Trusting God isn't easy for me; especially when things don't appear to be going well.  Truth be told I guess I'm selfish; I want things my way.  But life doesn't work that way and I've got to mature in my faith to where I trust God no matter what.

Do you find trusting God easy or difficult?  Why?

Friday, July 27, 2012

Executive secretaries and the voice of God

Something interesting happened at work today.

To put the event into context: I've been struggling at work since since that Terrible Tuesday meeting. I've struggled to get myself in to work in the morning and I've struggled with my attitude and emotions. But I've always become caught up in the tasks that comprise my day and given myself over to the completion of the seemingly unending tasks set before me to run the current program, work on audit corrections, see to it that our processes become entrenched, ensure that the new staff are trained, and pull together all the pieces that make up the opening of the new program next door.

 At the end of 11 hour days I find myself exhausted and nodding off to sleep by around 9PM in the evening. Only to wake up around 2AM with thoughts swirling around in my head. I've tried to put into practice Philippians 4:6-7 and not worry about all that there is to be unhappy about my unfair treatment at work; to trust and praise God instead. But in the very early hours of this morning I just couldn't seem to do it. I'd started reading The Cure this week and have decided to read and think on a chapter each week. Although I can't say that I've found the book well written so far, I was deeply moved by the theme of choosing to trust God that dominated the first chapter. In those angst filled pre-dawn morning hours today I talked with God about how I want to trust Him but just can't seem to do it. It seemed as if the Holy Spirit brought Ephesians 2:8-9 to my mind; that it is God who, by His grace, gives us the gift of the ability to have faith, or trust, in Him.

So it is in this context that I drug myself in to work this morning. All the while wanting desperately to stay home.

Then God spoke to me.

And He did it through the warden's executive secretary.

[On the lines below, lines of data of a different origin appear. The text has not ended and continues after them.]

import Summits.CriticalPhenomena.CardyFormulaZ2.Theorems.DyadicBetaRigidityDyadicLatticeBetaLawStubRectSubseqLimitsBoxes

/-!
# Stub S5a `stub_rectSubseqLimits` of line `Sketch` (crux `DyadicLatticeBetaLaw`,
# stmt-CriticalPhenomena-18183, route DyadicBetaRigidity of `CardyFormulaZ2`)

Pure percolation, no conformal geometry. For the left–right family `Q w` and the bottom–top
family `Q' w` of corner-marked boxes `(0, w) × (0, 1)` (specified by carrier and arcs `0, 2`),
every strictly increasing `κ : ℕ → ℕ` has a sub-subsequence `κ ∘ σ` along whose meshes
`1 / 2^(κ (σ n))` the bond-`ℤ²` crossing probabilities of `Q w` and `Q' w` converge for EVERY real
`w > 0`, to `g w` resp. `g' w`, with `g`, `g'` continuous on `(0, ∞)` and `g + g' = 1`.

Proof (the finite-mesh inputs `lr_local`, `bt_dual` are in the support file `…Boxes.lean`).
* Diagonal extraction over rational widths (`IsCompact.tendsto_subseq` in the compact,
  first-countable `ℚ → [0,1]`; `subseqLimits_mesh`).
* For every real `w` the sequence is squeezed by that of a nearby rational width up to `η`
  (`lr_local`: at each fine mesh `w ↦ P[Q w, ·]` is antitone and `η`-equicontinuous near `w`,
  by `crossingProb_uniformIncrement`), hence Cauchy (`tendsto_of_approx`), hence convergent;
  continuity of the limit `g` on `(0, ∞)` by the same squeeze (`limits_of_ratLimits`).
* `P[Q' w, ·] → 1 - g w` by the finite-mesh duality squeeze `bt_dual`; `g' := 1 - g`.
* The dyadic meshes: `1 / 2^(κ (m+1)) = 1 / (k m + 2)` with `k m := 2^(κ (m+1)) - 2 → ∞`; the
  final sub-subsequence is `n ↦ σ n + 1`.

References: O. Schramm, S. Smirnov, Ann. Probab. 39 (2011), Lemma 6.1; B. Bollobás, O. Riordan,
*Percolation* (2006), Ch. 3 Lemma 1 and Ch. 7 §7.1; G. Grimmett, *Percolation* (1999), §11.7.
-/

noncomputable section
open MeasureTheory Filter Set Metric Topology
open UpperHalfPlane (upperHalfPlaneSet)
open Literature.Probability.RandomPlanarGeometry Literature.Probability.LatticeModels
open Literature.Probability.Percolation
namespace Summit.CriticalPhenomena.CardyFormulaZ2.Cruxes.DyadicLatticeBetaLaw.Stubs

namespace RectSubseqLimits

variable {Q Q' : ℝ → ConformalRectangle}

/-! ### Limits along a sequence of meshes `1/(k n + 2)`, `k n → ∞` -/

/-- A real sequence which is within `ε` of a constant eventually, for every `ε > 0`, converges
(it is Cauchy). [folklore] -/
theorem tendsto_of_approx {u : ℕ → ℝ}
    (h : ∀ ε : ℝ, 0 < ε → ∃ L : ℝ, ∀ᶠ n in atTop, |u n - L| ≤ ε) :
    ∃ L : ℝ, Tendsto u atTop (𝓝 L) := by
  refine cauchySeq_tendsto_of_complete (Metric.cauchySeq_iff'.2 fun ε hε => ?_)
  obtain ⟨L, hL⟩ := h (ε / 3) (by positivity)
  obtain ⟨N, hN⟩ := eventually_atTop.1 hL
  refine ⟨N, fun n hn => ?_⟩
  have h1 := abs_le.1 (hN n hn)
  have h2 := abs_le.1 (hN N le_rfl)
  rw [Real.dist_eq, abs_lt]
  constructor <;> linarith

/-- **From rational to real widths.** If along the meshes `1/(k n + 2)`, `k n → ∞`, the
left–right probabilities of the boxes `Q q` converge for every rational `q`, then for every real
`w > 0` the probabilities of `Q w` and `Q' w` converge, to `g w` and `1 - g w`, with `g`
continuous on `(0, ∞)` (squeeze by nearby rationals via `lr_local`; `bt_dual`).
[cite: BollobasRiordan2006, Ch. 7 §7.1] [cite: SchrammSmirnov2011, Lemma 6.1] -/
theorem limits_of_ratLimits
    (hQ : ∀ w : ℝ, 0 < w → (Q w).carrier = (Ioo (0 : ℝ) w ×ℂ Ioo (0 : ℝ) 1) ∧
      (Q w).arc 0 = {z : ℂ | z.re = 0 ∧ z.im ∈ Icc (0 : ℝ) 1} ∧
      (Q w).arc 2 = {z : ℂ | z.re = w ∧ z.im ∈ Icc (0 : ℝ) 1})
    (hQ' : ∀ w : ℝ, 0 < w → (Q' w).carrier = (Ioo (0 : ℝ) w ×ℂ Ioo (0 : ℝ) 1) ∧
      (Q' w).arc 0 = {z : ℂ | z.im = 0 ∧ z.re ∈ Icc (0 : ℝ) w} ∧
      (Q' w).arc 2 = {z : ℂ | z.im = 1 ∧ z.re ∈ Icc (0 : ℝ) w})
    {k : ℕ → ℕ} (hk : Tendsto k atTop atTop) {G : ℚ → ℝ}
    (hG : ∀ q : ℚ, Tendsto (fun n : ℕ => bondDomainCrossingProb (Q q) (1 / ((k n : ℝ) + 2)))
      atTop (𝓝 (G q))) :
    ∃ g : ℝ → ℝ, ContinuousOn g (Ioi 0) ∧
      ∀ w : ℝ, 0 < w →
        Tendsto (fun n : ℕ => bondDomainCrossingProb (Q w) (1 / ((k n : ℝ) + 2))) atTop
            (𝓝 (g w)) ∧
          Tendsto (fun n : ℕ => bondDomainCrossingProb (Q' w) (1 / ((k n : ℝ) + 2))) atTop
            (𝓝 (1 - g w)) := by
  -- convergence of the left–right probabilities for every real width (Cauchy by squeeze)
  have hconv : ∀ w : ℝ, 0 < w → ∃ L : ℝ,
      Tendsto (fun n : ℕ => bondDomainCrossingProb (Q w) (1 / ((k n : ℝ) + 2))) atTop (𝓝 L) := by
    intro w hw
    refine tendsto_of_approx fun e he => ?_
    obtain ⟨ρ, hρ, -, K, hK⟩ := lr_local hQ hw (half_pos he)
    obtain ⟨q, hq1, hq2⟩ := exists_rat_btwn (by linarith : w - ρ < w)
    refine ⟨G q, ?_⟩
    filter_upwards [hk.eventually_ge_atTop K,
      Metric.tendsto_nhds.1 (hG q) (e / 2) (half_pos he)] with n hn hq
    obtain ⟨h1, h2⟩ := hK (k n) hn q w hq1 hq2.le (by linarith)
    rw [Real.dist_eq, abs_lt] at hq
    rw [abs_le]
    constructor <;> linarith
  choose! g hg using hconv
  -- continuity of `g` on `(0, ∞)` by the same squeeze
  have hgc : ContinuousOn g (Ioi 0) := by
    intro w₀ hw₀
    replace hw₀ : 0 < w₀ := hw₀
    apply ContinuousAt.continuousWithinAt
    rw [Metric.continuousAt_iff]
    intro e he
    obtain ⟨ρ, hρ, hρw, K, hK⟩ := lr_local hQ hw₀ (half_pos he)
    refine ⟨ρ, hρ, fun w hw => ?_⟩
    rw [Real.dist_eq, abs_lt] at hw
    have hw0 : 0 < w := by linarith
    rw [Real.dist_eq, abs_lt]
    rcases le_total w w₀ with h | h
    · have hev : ∀ᶠ n : ℕ in atTop,
          bondDomainCrossingProb (Q w₀) (1 / ((k n : ℝ) + 2)) ≤
              bondDomainCrossingProb (Q w) (1 / ((k n : ℝ) + 2)) ∧
            bondDomainCrossingProb (Q w) (1 / ((k n : ℝ) + 2)) ≤
              bondDomainCrossingProb (Q w₀) (1 / ((k n : ℝ) + 2)) + e / 2 := by
        filter_upwards [hk.eventually_ge_atTop K] with n hn
        exact hK (k n) hn w w₀ (by linarith) h (by linarith)
      have i1 : g w₀ ≤ g w :=
        le_of_tendsto_of_tendsto (hg w₀ hw₀) (hg w hw0) (hev.mono fun n hn => hn.1)
      have i2 : g w ≤ g w₀ + e / 2 :=
        le_of_tendsto_of_tendsto (hg w hw0) ((hg w₀ hw₀).add_const (e / 2))
          (hev.mono fun n hn => hn.2)
      constructor <;> linarith
    · have hev : ∀ᶠ n : ℕ in atTop,
          bondDomainCrossingProb (Q w) (1 / ((k n : ℝ) + 2)) ≤
              bondDomainCrossingProb (Q w₀) (1 / ((k n : ℝ) + 2)) ∧
            bondDomainCrossingProb (Q w₀) (1 / ((k n : ℝ) + 2)) ≤
              bondDomainCrossingProb (Q w) (1 / ((k n : ℝ) + 2)) + e / 2 := by
        filter_upwards [hk.eventually_ge_atTop K] with n hn
        exact hK (k n) hn w₀ w (by linarith) h (by linarith)
      have i1 : g w ≤ g w₀ :=
        le_of_tendsto_of_tendsto (hg w hw0) (hg w₀ hw₀) (hev.mono fun n hn => hn.1)
      have i2 : g w₀ ≤ g w + e / 2 :=
        le_of_tendsto_of_tendsto (hg w₀ hw₀) ((hg w hw0).add_const (e / 2))
          (hev.mono fun n hn => hn.2)
      constructor <;> linarith
  -- the bottom–top probabilities converge to `1 - g w`
  refine ⟨g, hgc, fun w hw => ⟨hg w hw, ?_⟩⟩
  rw [Metric.tendsto_nhds]
  intro e he
  obtain ⟨K, hK⟩ := bt_dual hQ hQ' hw (η := e / 4) (by positivity)
  filter_upwards [hk.eventually_ge_atTop K,
    Metric.tendsto_nhds.1 (hg w hw) (e / 2) (half_pos he)] with n hn h2
  obtain ⟨h3, h4⟩ := hK (k n) hn
  rw [Real.dist_eq, abs_lt] at h2 ⊢
  constructor <;> linarith

/-- **Diagonal extraction.** Along a subsequence `σ` of any sequence of meshes `1/(k n + 2)`,
`k n → ∞`, the left–right probabilities of the boxes `Q q` converge for every rational `q`
(`IsCompact.tendsto_subseq` in the compact, first-countable `ℚ → [0, 1]`); then
`limits_of_ratLimits`. [cite: BollobasRiordan2006, Ch. 7 §7.1] -/
theorem subseqLimits_mesh
    (hQ : ∀ w : ℝ, 0 < w → (Q w).carrier = (Ioo (0 : ℝ) w ×ℂ Ioo (0 : ℝ) 1) ∧
      (Q w).arc 0 = {z : ℂ | z.re = 0 ∧ z.im ∈ Icc (0 : ℝ) 1} ∧
      (Q w).arc 2 = {z : ℂ | z.re = w ∧ z.im ∈ Icc (0 : ℝ) 1})
    (hQ' : ∀ w : ℝ, 0 < w → (Q' w).carrier = (Ioo (0 : ℝ) w ×ℂ Ioo (0 : ℝ) 1) ∧
      (Q' w).arc 0 = {z : ℂ | z.im = 0 ∧ z.re ∈ Icc (0 : ℝ) w} ∧
      (Q' w).arc 2 = {z : ℂ | z.im = 1 ∧ z.re ∈ Icc (0 : ℝ) w})
    {k : ℕ → ℕ} (hk : Tendsto k atTop atTop) :
    ∃ σ : ℕ → ℕ, StrictMono σ ∧ ∃ g : ℝ → ℝ, ContinuousOn g (Ioi 0) ∧
      ∀ w : ℝ, 0 < w →
        Tendsto (fun n : ℕ => bondDomainCrossingProb (Q w) (1 / ((k (σ n) : ℝ) + 2))) atTop
            (𝓝 (g w)) ∧
          Tendsto (fun n : ℕ => bondDomainCrossingProb (Q' w) (1 / ((k (σ n) : ℝ) + 2))) atTop
            (𝓝 (1 - g w)) := by
  have hS : IsCompact (Set.pi Set.univ fun _ : ℚ => Icc (0 : ℝ) 1) :=
    isCompact_univ_pi fun _ => isCompact_Icc
  obtain ⟨G, -, σ, hσ, hG⟩ := hS.tendsto_subseq
    (x := fun (n : ℕ) (q : ℚ) => bondDomainCrossingProb (Q q) (1 / ((k n : ℝ) + 2)))
    (fun n => Set.mem_univ_pi.2 fun q => bondDomainCrossingProb_mem_Icc _ _)
  rw [tendsto_pi_nhds] at hG
  exact ⟨σ, hσ, limits_of_ratLimits hQ hQ' (hk.comp hσ.tendsto_atTop) (G := G) fun q => hG q⟩

end RectSubseqLimits

open RectSubseqLimits in
/-- **STUB S5a — subsequential limits of the corner-marked boxes** (pure percolation). For the
left–right family `Q w` and the bottom–top family `Q' w` of boxes `(0,w) × (0,1)` (specified by
carrier and arcs `0, 2`), every strictly increasing `κ` has a sub-subsequence `κ ∘ σ` along
whose meshes `1/2^(κ (σ n))` the crossing probabilities of `Q w` and `Q' w` converge for EVERY
real `w > 0`, to `g w` resp. `g' w`, with `g`, `g'` continuous on `(0, ∞)` and `g w + g' w = 1`:
diagonal extraction over rational widths (`subseqLimits_mesh`), mesh-uniform equicontinuity in
the width (`crossingProb_uniformIncrement` via `lr_local`), exact identification with lattice
box crossings (`RectangleDuality.bond_lr_eq`, `bond_bt_le`, `le_bond_bt`) and exact duality
(`crossingProb_add_crossingProb_symm_holds` via `bt_dual`); the dyadic meshes are
`1 / 2^(κ (m+1)) = 1 / (k m + 2)`, `k m := 2^(κ (m+1)) - 2 → ∞`. Schramm–Smirnov 2011 Lemma 6.1;
Bollobás–Riordan 2006 Ch. 3 Lemma 1 and Ch. 7 §7.1. -/
theorem stub_rectSubseqLimits :
    ∀ (Q Q' : ℝ → ConformalRectangle),
      (∀ w : ℝ, 0 < w → (Q w).carrier = (Set.Ioo (0 : ℝ) w ×ℂ Set.Ioo (0 : ℝ) 1) ∧
        (Q w).arc 0 = {z : ℂ | z.re = 0 ∧ z.im ∈ Set.Icc (0 : ℝ) 1} ∧
        (Q w).arc 2 = {z : ℂ | z.re = w ∧ z.im ∈ Set.Icc (0 : ℝ) 1}) →
      (∀ w : ℝ, 0 < w → (Q' w).carrier = (Set.Ioo (0 : ℝ) w ×ℂ Set.Ioo (0 : ℝ) 1) ∧
        (Q' w).arc 0 = {z : ℂ | z.im = 0 ∧ z.re ∈ Set.Icc (0 : ℝ) w} ∧
        (Q' w).arc 2 = {z : ℂ | z.im = 1 ∧ z.re ∈ Set.Icc (0 : ℝ) w}) →
      ∀ κ : ℕ → ℕ, StrictMono κ → ∃ σ : ℕ → ℕ, StrictMono σ ∧ ∃ g g' : ℝ → ℝ,
        ContinuousOn g (Set.Ioi 0) ∧ ContinuousOn g' (Set.Ioi 0) ∧
        (∀ w : ℝ, 0 < w → g w + g' w = 1) ∧
        ∀ w : ℝ, 0 < w →
          Tendsto (fun n : ℕ => bondDomainCrossingProb (Q w) (1 / 2 ^ (κ (σ n)))) atTop (𝓝 (g w)) ∧
          Tendsto (fun n : ℕ => bondDomainCrossingProb (Q' w) (1 / 2 ^ (κ (σ n)))) atTop
            (𝓝 (g' w)) := by
  intro Q Q' hQ hQ' κ hκ
  have hκle : ∀ m : ℕ, m ≤ κ m := fun m => hκ.id_le m
  have h2le : ∀ m : ℕ, 2 ≤ 2 ^ κ (m + 1) := fun m =>
    calc 2 = 2 ^ 1 := rfl
      _ ≤ 2 ^ κ (m + 1) := Nat.pow_le_pow_right two_pos ((Nat.le_add_left 1 m).trans (hκle _))
  -- the dyadic meshes `1 / 2^(κ (m+1)) = 1 / (k m + 2)`, `k m := 2^(κ (m+1)) - 2 → ∞`
  have hmesh : ∀ m : ℕ,
      (1 : ℝ) / (((2 ^ κ (m + 1) - 2 : ℕ) : ℝ) + 2) = 1 / 2 ^ κ (m + 1) := by
    intro m
    rw [Nat.cast_sub (h2le m)]
    push_cast
    ring
  have hk : Tendsto (fun m : ℕ => 2 ^ κ (m + 1) - 2) atTop atTop := by
    refine tendsto_atTop_mono (fun m => ?_) tendsto_id
    have h1 : m + 1 < 2 ^ (m + 1) := Nat.lt_two_pow_self
    have h2 : 2 ^ (m + 1) ≤ 2 ^ κ (m + 1) := Nat.pow_le_pow_right two_pos (hκle _)
    show m ≤ 2 ^ κ (m + 1) - 2
    omega
  obtain ⟨σ, hσ, g, hgc, hlim⟩ := subseqLimits_mesh hQ hQ' hk
  have hg'c : ContinuousOn (fun w => 1 - g w) (Ioi 0) := continuousOn_const.sub hgc
  have hsum : ∀ w : ℝ, 0 < w → g w + (1 - g w) = 1 := fun w _ => by ring
  refine ⟨fun n => σ n + 1, fun a b h => Nat.succ_lt_succ (hσ h), g, fun w => 1 - g w, hgc, hg'c,
    hsum, fun w hw => ?_⟩
  obtain ⟨h1, h2⟩ := hlim w hw
  constructor
  · refine h1.congr fun n => ?_
    show bondDomainCrossingProb (Q w) (1 / (((2 ^ κ (σ n + 1) - 2 : ℕ) : ℝ) + 2)) =
      bondDomainCrossingProb (Q w) (1 / 2 ^ κ (σ n + 1))
    rw [hmesh]
  · refine h2.congr fun n => ?_
    show bondDomainCrossingProb (Q' w) (1 / (((2 ^ κ (σ n + 1) - 2 : ℕ) : ℝ) + 2)) =
      bondDomainCrossingProb (Q' w) (1 / 2 ^ κ (σ n + 1))
    rw [hmesh]

end Summit.CriticalPhenomena.CardyFormulaZ2.Cruxes.DyadicLatticeBetaLaw.Stubs

end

I don't even know that she's a follower of God. She's a delightful person and she and I have always gotten along well but she's never indicated any faith to me so far in the almost year that we've worked together. But today she came to my office for some documents and she came in. She'd just found out about my demotion and began to speak to me. I expressed how much this has hurt me and voiced feelings of failure even though on another level I don't' feel like I've done anything wrong. She told me to look at her; then she said that I have done nothing wrong. She said that because that detainee died 3 weeks after we sent him to the acute hospital, everyone was looking for someone on whom to blame the death.  She said that, unfortunately, that someone ended up being myself and the former warden. She told me that I'm a lot like the former warden in that we both give everything we've got, put our entire hearts into our jobs, which is why my heart is now broken. But she told me that she wants me to know that she knows I've done right and respects me tremendously and wants to make sure that I know that several people in "high positions" respect me as well. Then she went off into how this is bad company to work for because they treat their people wrong. After she left my spirit felt encouraged. The despair with which I'd been struggling was lifted. It was as if God spoke through her right to my heart and said the words I so needed to hear.  

Have you ever experienced a time when it seemed like God spoke through someone else directly to you?